The `EarlyStoppingResult` returned by `trainer.fit()` provides:

| Method                    | Returns                                                                                      |
| ------------------------- | -------------------------------------------------------------------------------------------- |
| `getTerminationReason()`  | Why training stopped (`EpochTerminationCondition`, `IterationTerminationCondition`, `Error`) |
| `getTerminationDetails()` | Human-readable description of the termination condition                                      |
| `getTotalEpochs()`        | Number of epochs that were actually executed                                                 |
| `getBestModelEpoch()`     | Epoch number at which the best model was recorded                                            |
| `getBestModelScore()`     | Score (from the score calculator) at the best epoch                                          |
| `getScoreVsEpoch()`       | `Map<Integer, Double>` of score at each evaluated epoch                                      |
| `getBestModel()`          | The best model (loaded from the model saver)                                                 |

***

## Parallel Training with EarlyStoppingParallelTrainer

For multi-GPU or multi-CPU training, `EarlyStoppingParallelTrainer` wraps the model in a `ParallelWrapper`:

```java
EarlyStoppingParallelTrainer trainer =
    new EarlyStoppingParallelTrainer(esConf, netConf, trainData,
                                     null,     // listeners
                                     4,        // number of workers
                                     8,        // prefetch buffer
                                     2);       // averaging frequency
```

Constraints to be aware of:

* The training UI (`StatsListener`) is not compatible with `EarlyStoppingParallelTrainer`.
* Complex custom `IterationListener` implementations may not behave correctly due to model copying between workers.
* For most use cases, single-device early stopping is simpler and sufficient.

***

## Common Patterns

### Using Both Time and Epoch Limits

```java
new EarlyStoppingConfiguration.Builder<MultiLayerNetwork>()
    .epochTerminationConditions(
        new MaxEpochsTerminationCondition(200),
        new ScoreImprovementEpochTerminationCondition(15))
    .iterationTerminationConditions(
        new MaxTimeIterationTerminationCondition(4, TimeUnit.HOURS))
    .scoreCalculator(new DataSetLossCalculator(valIterator, true))
    .evaluateEveryNEpochs(1)
    .modelSaver(new LocalFileModelSaver(checkpointDir))
    .build();
```

### Evaluating Every N Epochs

Evaluation is expensive for large datasets.
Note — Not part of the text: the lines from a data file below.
import Literature.NumberTheory.EllipticCurves.Kato2004.IntegralH1FiniteProofs
import HarnessLib

/-!
# A finitely generated, `p`-saturated `ℤ_p`-submodule of `H¹(Γ_ℚ, T_pW)` containing `H¹(ℤ[1/p], T_pW)`,
# and the `p`-saturated hull of `H¹(ℤ[1/p], T_pW)` (finitely generated, of bounded exponent over it)

Topic `NumberTheory/EllipticCurves`, sub-directory `Kato2004` (namespace = path).  THEOREMS ONLY (no definition, no
named fact, no `sorry`).  The proof of the tree theorem `Kato2004.module_finite_integralH1_top`
(`IntegralH1FiniteProofs`, cell `bsd-potss`: Kato §8.2 / Lemma 8.5, AEC VII.4.1 + X.4.3, Nakayama over `ℤ_p`)
constructs — as a local `let` — the auxiliary submodule `J ⊇ integralH1` of classes vanishing on the inertia
above the GOOD places `v ∤ p`, proves it is finitely generated over `ℤ_p` and CLOSED UNDER DIVISION BY `p` in
`H¹(Γ_ℚ, T_pW)` (the inertia of a good `v ∤ p` acts trivially on `T_pW`, so `H¹(I_𝔓, T_pW)` has no
`p`-torsion).  This file re-exposes that construction as a theorem
(`exists_saturated_finite_submodule_ge_integralH1`, the proof copied VERBATIM) and derives the
`p`-SATURATED HULL of `H¹(ℤ[1/p], T_pW)` inside `H¹(Γ_ℚ, T_pW)`: the classes with a `p`-power multiple in
`integralH1` form a finitely generated `ℤ_p`-submodule `N ⊇ integralH1`, closed under division by `p`, with
`p^b N ⊆ integralH1` for one `b` (`exists_saturatedHull_integralH1`).  `integralH1` itself need NOT be
`p`-saturated (bad places `v ≠ p`: `H¹(I_𝔓, T_pW)` may have torsion), which is why the hull is the right
domain for index counts «`[N : p^e N] = p^{e · rank}`».  Brick of the INPUTS desk's road for the stub
`stub_rankIntegralH1LeSelmerCorankAtDoor` of crux stmt-BirchSwinnertonDyer-23752 (compact-versus-discrete
Selmer rank dictionary, `≤` half).

References: K. Kato, Astérisque 295 (2004), §8.2 / Lemma 8.5 (pp. 180–184), §13.8 (p. 228) [Kato2004Asterisque];
J. H. Silverman, *AEC* (2009) VII.4.1, X.4.3 [SilvermanAEC2009].
-/

noncomputable section

open scoped Classical NumberField
open CategoryTheory Field IsDedekindDomain NumberField
open Literature.NumberTheory.GaloisRepresentations
open Literature.NumberTheory.EllipticCurves Literature.NumberTheory.EllipticCurves.Kato2004
open Literature.NumberTheory.EllipticCurves.Kato2004.EulerSystemValues
open WeierstrassCurve (geomPoints geomTorsion galH1Torsion torsionPoints torsionGaloisModule)

namespace Literature.NumberTheory.EllipticCurves.Kato2004

open IntegralH1Finite

variable (W : WeierstrassCurve ℚ) [W.IsElliptic] (p : ℕ) [Fact p.Prime]
  [ContinuousSMul ℤ_[p] (W.tateModule p)]

/-- **A finitely generated `p`-saturated submodule `J ⊇ H¹(ℤ[1/p], T_pW)` of `H¹(Γ_ℚ, T_pW)`**: the classes
vanishing on the inertia subgroups above the places `v ∤ p` of GOOD reduction (the `J` of the proof of
`Kato2004.module_finite_integralH1_top`, verbatim): `integralH1 ≤ J`, `J` is finitely generated over `ℤ_p`
(reduction modulo `p` into the finite `H¹(Γ_ℚ, W[p]; S ∪ {p})` + kernel `= p·J` + separatedness + Nakayama), and
`p • z ∈ J ⇒ z ∈ J` (the inertia of a good `v ∤ p` acts trivially on `T_pW`).
[cite: Kato2004Asterisque, §8.2 Lemma 8.5 (pp. 180–184) and §12.2 (12.2.1) (p. 220)] [cite: SilvermanAEC2009, Prop. VII.4.1(b) and Lemma X.4.3] -/
theorem exists_saturated_finite_submodule_ge_integralH1 :
    ∃ J : Submodule ℤ_[p] (H1 (tateRep W p) ⊤), integralH1 (tateRep W p) p ⊤ ≤ J ∧ Module.Finite ℤ_[p] ↥J ∧
      ∀ z : H1 (tateRep W p) ⊤, (p : ℤ_[p]) • z ∈ J → z ∈ J := by
  classical
  have hp : p.Prime := Fact.out
  -- the finitely many bad places
  obtain ⟨S, hS⟩ : ∃ S : Finset (HeightOneSpectrum (𝓞 ℚ)), ∀ v, v ∉ S → W.HasGoodReductionAt v := by
    have h := WeierstrassCurve.eventually_hasGoodReductionAt W
    rw [Filter.eventually_cofinite] at h
    exact ⟨h.toFinset, fun v hv => by_contra fun hbad => hv (h.mem_toFinset.mpr hbad)⟩
  -- places `v ≠ primePlace p` have residue characteristic `≠ p`
  have hne : ∀ v : HeightOneSpectrum (𝓞 ℚ), v ≠ primePlace p →
      ((Rat.HeightOneSpectrum.primesEquiv v : Nat.Primes) : ℕ) ≠ p := by
    intro v hv h
    apply hv
    apply (Rat.HeightOneSpectrum.primesEquiv (R := 𝓞 ℚ)).injective
    rw [primesEquiv_primePlace]
    exact Subtype.ext h
  -- the auxiliary submodule `J ⊇ integralH1`: vanishing on the inertia above the GOOD `v ∤ p`
  let J : Submodule ℤ_[p] (H1 (tateRep W p) ⊤) :=
    { carrier := {x | ∀ v : HeightOneSpectrum (𝓞 ℚ),
        ((Rat.HeightOneSpectrum.primesEquiv v : Nat.Primes) : ℕ) ≠ p → W.HasGoodReductionAt v →
        ∀ 𝔓 ∈ v.primesAbove,
          resLe (tateRep W p).toTopRep
            (inf_le_left : (⊤ : Subgroup (absoluteGaloisGroup ℚ)) ⊓
              𝔓.inertia (absoluteGaloisGroup ℚ) ≤ ⊤) 1 x = 0}
      zero_mem' := fun _ _ _ _ _ ↦ map_zero _
      add_mem' := by
        intro x y hx hy v hv hgood 𝔓 h𝔓
        rw [map_add, hx v hv hgood 𝔓 h𝔓, hy v hv hgood 𝔓 h𝔓, add_zero]
      smul_mem' := by
        intro a x hx v hv hgood 𝔓 h𝔓
        rw [map_smul, hx v hv hgood 𝔓 h𝔓, smul_zero] }
  have hJ : ∀ x : H1 (tateRep W p) ⊤, x ∈ J ↔ ∀ v : HeightOneSpectrum (𝓞 ℚ),
      ((Rat.HeightOneSpectrum.primesEquiv v : Nat.Primes) : ℕ) ≠ p → W.HasGoodReductionAt v →
        ∀ 𝔓 ∈ v.primesAbove,
          resLe (tateRep W p).toTopRep
            (inf_le_left : (⊤ : Subgroup (absoluteGaloisGroup ℚ)) ⊓
              𝔓.inertia (absoluteGaloisGroup ℚ) ≤ ⊤) 1 x = 0 := fun x ↦ Iff.rfl
  have hle : integralH1 (tateRep W p) p ⊤ ≤ J := fun x hx ↦
    (hJ x).mpr fun v hv _ 𝔓 h𝔓 ↦ (mem_integralH1_iff _ p ⊤ x).mp hx v hv 𝔓 h𝔓
  -- `J` is closed under division by `p`
  have hdiv : ∀ z : H1 (tateRep W p) ⊤, (p : ℤ_[p]) • z ∈ J → z ∈ J := by
    intro z hz
    refine (hJ z).mpr fun v hv hgood 𝔓 h𝔓 ↦ ?_
    refine eq_zero_of_prime_smul_eq_zero_of_forall_smul_eq W p _
      (forall_smul_eq_of_hasGoodReductionAt W p hgood hv h𝔓) _ ?_
    rw [← map_smul]
    exact (hJ _).mp hz v hv hgood 𝔓 h𝔓
  -- the finite target `H¹(Γ_ℚ, W[p]; S ∪ {p})`
  set S' : Set (HeightOneSpectrum (𝓞 ℚ)) := (↑S : Set (HeightOneSpectrum (𝓞 ℚ))) ∪ {primePlace p}
    with hS'
  have hS'fin : S'.Finite := (S.finite_toSet).union (Set.finite_singleton _)
  haveI : ContinuousSMul (absoluteGaloisGroup ℚ) (geomTorsion W (p : ℤ)) :=
    W.continuousSMul_geomTorsion (WeierstrassCurve.isOpen_stabilizer_point_holds W) (p : ℤ)
  haveI : Finite (geomTorsion W (p : ℤ)) :=
    W.finite_torsionPoints_holds (AlgebraicClosure ℚ) (by exact_mod_cast hp.ne_zero)
  haveI hfinF : Finite (h1Unramified (geomTorsion W (p : ℤ)) S') :=
    finite_h1Unramified_holds ℚ (geomTorsion W (p : ℤ)) hS'fin
  -- the reduction map on `J`
  let r : J →+ discreteH1 (absoluteGaloisGroup ℚ) (geomTorsion W (p : ℤ)) :=
    { toFun := fun x ↦ (ofTopSubgroup (W.torsionGaloisModule (p : ℤ)).toTopRep 1).hom
        (reduceH1 W p ⊤ (x : H1 (tateRep W p) ⊤))
      map_zero' := by simp only [ZeroMemClass.coe_zero, map_zero]; rfl
      map_add' := fun x y ↦ by simp only [Submodule.coe_add, map_add]; rfl }
  have hr_apply : ∀ x : J, r x = (ofTopSubgroup (W.torsionGaloisModule (p : ℤ)).toTopRep 1).hom
      (reduceH1 W p ⊤ (x : H1 (tateRep W p) ⊤)) := fun x ↦ rfl
  -- (1) `r` lands in the finite group
  have hr : ∀ x : J, r x ∈ h1Unramified (geomTorsion W (p : ℤ)) S' := by
    intro x
    rw [mem_h1Unramified_iff]
    intro v hvS 𝔓 h𝔓
    have hvS1 : v ∉ S := fun h ↦ hvS (Set.mem_union_left _ h)
    have hvp : v ≠ primePlace p := fun h ↦ hvS (Set.mem_union_right _ (by simp [h]))
    rw [hr_apply]
    refine ofTopSubgroup_mem_unramifiedKer_of_resLe_eq_zero W (p : ℤ) _ 𝔓 ?_
    rw [← reduceH1_resLe, (hJ _).mp x.2 v (hne v hvp) (hS v hvS1) 𝔓 h𝔓, map_zero]
  -- (2) the kernel of `r` consists of `p`-multiples (in `J`)
  have hker : ∀ x : J, r x = 0 → ∃ y : J, (p : ℤ_[p]) • y = x := by
    intro x hx
    rw [hr_apply] at hx
    have h0 : reduceH1 W p ⊤ (x : H1 (tateRep W p) ⊤) = 0 :=
      eq_zero_of_ofTopSubgroup_eq_zero _ _ hx
    obtain ⟨z, hz⟩ := exists_smul_eq_of_reduceH1_eq_zero W p ⊤ _ h0
    have hzJ : z ∈ J := hdiv z (by rw [hz]; exact x.2)
    exact ⟨⟨z, hzJ⟩, Subtype.ext hz⟩
  -- (3) `J` is `p`-adically separated
  have hsep : ∀ x : J, (∀ k : ℕ, ∃ y : J, ((p : ℤ_[p]) ^ k) • y = x) → x = 0 := by
    intro x hx
    refine Subtype.ext (eq_zero_of_forall_mem_pow_smul W p ⊤ (x : H1 (tateRep W p) ⊤) fun k ↦ ?_)
    obtain ⟨y, hy⟩ := hx k
    exact ⟨(y : H1 (tateRep W p) ⊤), by rw [← Submodule.coe_smul, hy]⟩
  -- (4) Nakayama
  haveI : Module.Finite ℤ_[p] J :=
    IntegralH1Finite.module_finite_of_addMonoidHom r (h1Unramified (geomTorsion W (p : ℤ)) S') hr hker hsep
  exact ⟨J, hle, this, hdiv⟩


/-- **The `p`-saturated hull of `H¹(ℤ[1/p], T_pW)` in `H¹(Γ_ℚ, T_pW)`**: there is a `ℤ_p`-submodule `N` with
`integralH1 ≤ N`, `N` finitely generated, `p • z ∈ N ⇒ z ∈ N`, every element of `N` having a `p`-power
multiple in `integralH1`, and ONE exponent `b` with `p^b • N ⊆ integralH1`.  (`N` = the classes with a
`p`-power multiple in `integralH1`; `N ≤ J` of the previous theorem, so `N` is finitely generated over the
Noetherian `ℤ_p`, and finitely many generators give the uniform `b`.)
[cite: Kato2004Asterisque, §8.2 Lemma 8.5 (pp. 180–184) and §13.8 (p. 228)] -/
theorem exists_saturatedHull_integralH1 :
    ∃ N : Submodule ℤ_[p] (H1 (tateRep W p) ⊤), integralH1 (tateRep W p) p ⊤ ≤ N ∧ Module.Finite ℤ_[p] ↥N ∧
      (∀ z : H1 (tateRep W p) ⊤, (p : ℤ_[p]) • z ∈ N → z ∈ N) ∧
      (∀ z ∈ N, ∃ n : ℕ, ((p : ℤ_[p]) ^ n) • z ∈ integralH1 (tateRep W p) p ⊤) ∧
      ∃ b : ℕ, ∀ z ∈ N, ((p : ℤ_[p]) ^ b) • z ∈ integralH1 (tateRep W p) p ⊤ := by
  classical
  obtain ⟨J, hAJ, hJfin, hJdiv⟩ := exists_saturated_finite_submodule_ge_integralH1 W p
  set A := integralH1 (tateRep W p) p ⊤ with hA
  -- the hull
  let N : Submodule ℤ_[p] (H1 (tateRep W p) ⊤) :=
    { carrier := {z | ∃ n : ℕ, ((p : ℤ_[p]) ^ n) • z ∈ A}
      zero_mem' := ⟨0, by rw [smul_zero]; exact A.zero_mem⟩
      add_mem' := by
        rintro x y ⟨m, hm⟩ ⟨n, hn⟩
        refine ⟨m + n, ?_⟩
        rw [smul_add]
        refine A.add_mem ?_ ?_
        · rw [pow_add, mul_comm, mul_smul]; exact A.smul_mem _ hm
        · rw [pow_add, mul_smul]; exact A.smul_mem _ hn
      smul_mem' := by
        rintro c x ⟨n, hn⟩
        exact ⟨n, by rw [smul_comm]; exact A.smul_mem c hn⟩ }
  have hN : ∀ z, z ∈ N ↔ ∃ n : ℕ, ((p : ℤ_[p]) ^ n) • z ∈ A := fun z ↦ Iff.rfl
  have hAN : A ≤ N := fun z hz ↦ (hN z).mpr ⟨0, by rw [pow_zero, one_smul]; exact hz⟩
  have hsat : ∀ z : H1 (tateRep W p) ⊤, (p : ℤ_[p]) • z ∈ N → z ∈ N := by
    rintro z ⟨n, hn⟩
    exact (hN z).mpr ⟨n + 1, by rw [pow_succ, mul_smul]; exact hn⟩
  -- `N ≤ J`
  have hNJ : N ≤ J := by
    rintro z ⟨n, hn⟩
    induction n generalizing z with
    | zero => rw [pow_zero, one_smul] at hn; exact hAJ hn
    | succ n ih =>
      apply hJdiv
      apply ih
      rw [pow_succ', mul_smul] at hn
      rwa [smul_comm] at hn
  -- `N` is finitely generated (Noetherian `ℤ_p`)
  haveI := hJfin
  haveI hNfin : Module.Finite ℤ_[p] ↥N :=
    Module.Finite.of_injective (Submodule.inclusion hNJ) (Submodule.inclusion_injective hNJ)
  -- a uniform exponent from a finite generating set
  obtain ⟨s, hs⟩ := Module.Finite.fg_top (R := ℤ_[p]) (M := ↥N)
  have hgen : ∀ g : ↥N, ∃ n : ℕ, ((p : ℤ_[p]) ^ n) • (g : H1 (tateRep W p) ⊤) ∈ A := fun g ↦ (hN _).mp g.2
  choose ν hν using hgen
  refine ⟨N, hAN, hNfin, hsat, fun z hz ↦ (hN z).mp hz, ∑ g ∈ s, ν g, fun z hz ↦ ?_⟩
  have hmem : (⟨z, hz⟩ : ↥N) ∈ Submodule.span ℤ_[p] (s : Set ↥N) := by rw [hs]; exact Submodule.mem_top
  obtain ⟨f, -, hf⟩ := Submodule.mem_span_finset.mp hmem
  have hz' : z = ∑ a ∈ s, f a • (a : H1 (tateRep W p) ⊤) := by
    have h := congrArg (fun w : ↥N ↦ (w : H1 (tateRep W p) ⊤)) hf
    simp only [Submodule.coe_sum, Submodule.coe_smul] at h
    exact h.symm
  rw [hz', Finset.smul_sum]
  refine A.sum_mem fun a ha ↦ ?_
  rw [smul_comm]
  refine A.smul_mem (f a) ?_
  -- `p^{Σ ν} • a ∈ A` since `p^{ν a} • a ∈ A` and `ν a ≤ Σ ν`
  obtain ⟨d, hd⟩ : ∃ d, ∑ g ∈ s, ν g = ν a + d := ⟨_, (Nat.add_sub_cancel' (Finset.single_le_sum
    (fun _ _ ↦ Nat.zero_le _) ha)).symm⟩
  rw [hd, pow_add, mul_comm, mul_smul]
  exact A.smul_mem _ (hν a)

end Literature.NumberTheory.EllipticCurves.Kato2004

end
Use `evaluateEveryNEpochs(n)` to reduce overhead:

```java
.evaluateEveryNEpochs(5)  // evaluate only every 5 epochs
```

Note that score-based termination conditions count their patience in *evaluation cycles*, not raw epochs, when this setting is active.

### Maximizing a Metric (e.g., Accuracy)

```java
.scoreCalculator(
    new ClassificationScoreCalculator(Evaluation.Metric.ACCURACY, valIterator))
```

`ClassificationScoreCalculator` sets `minimizeScore() = false`, so the trainer automatically looks for the highest score rather than the lowest.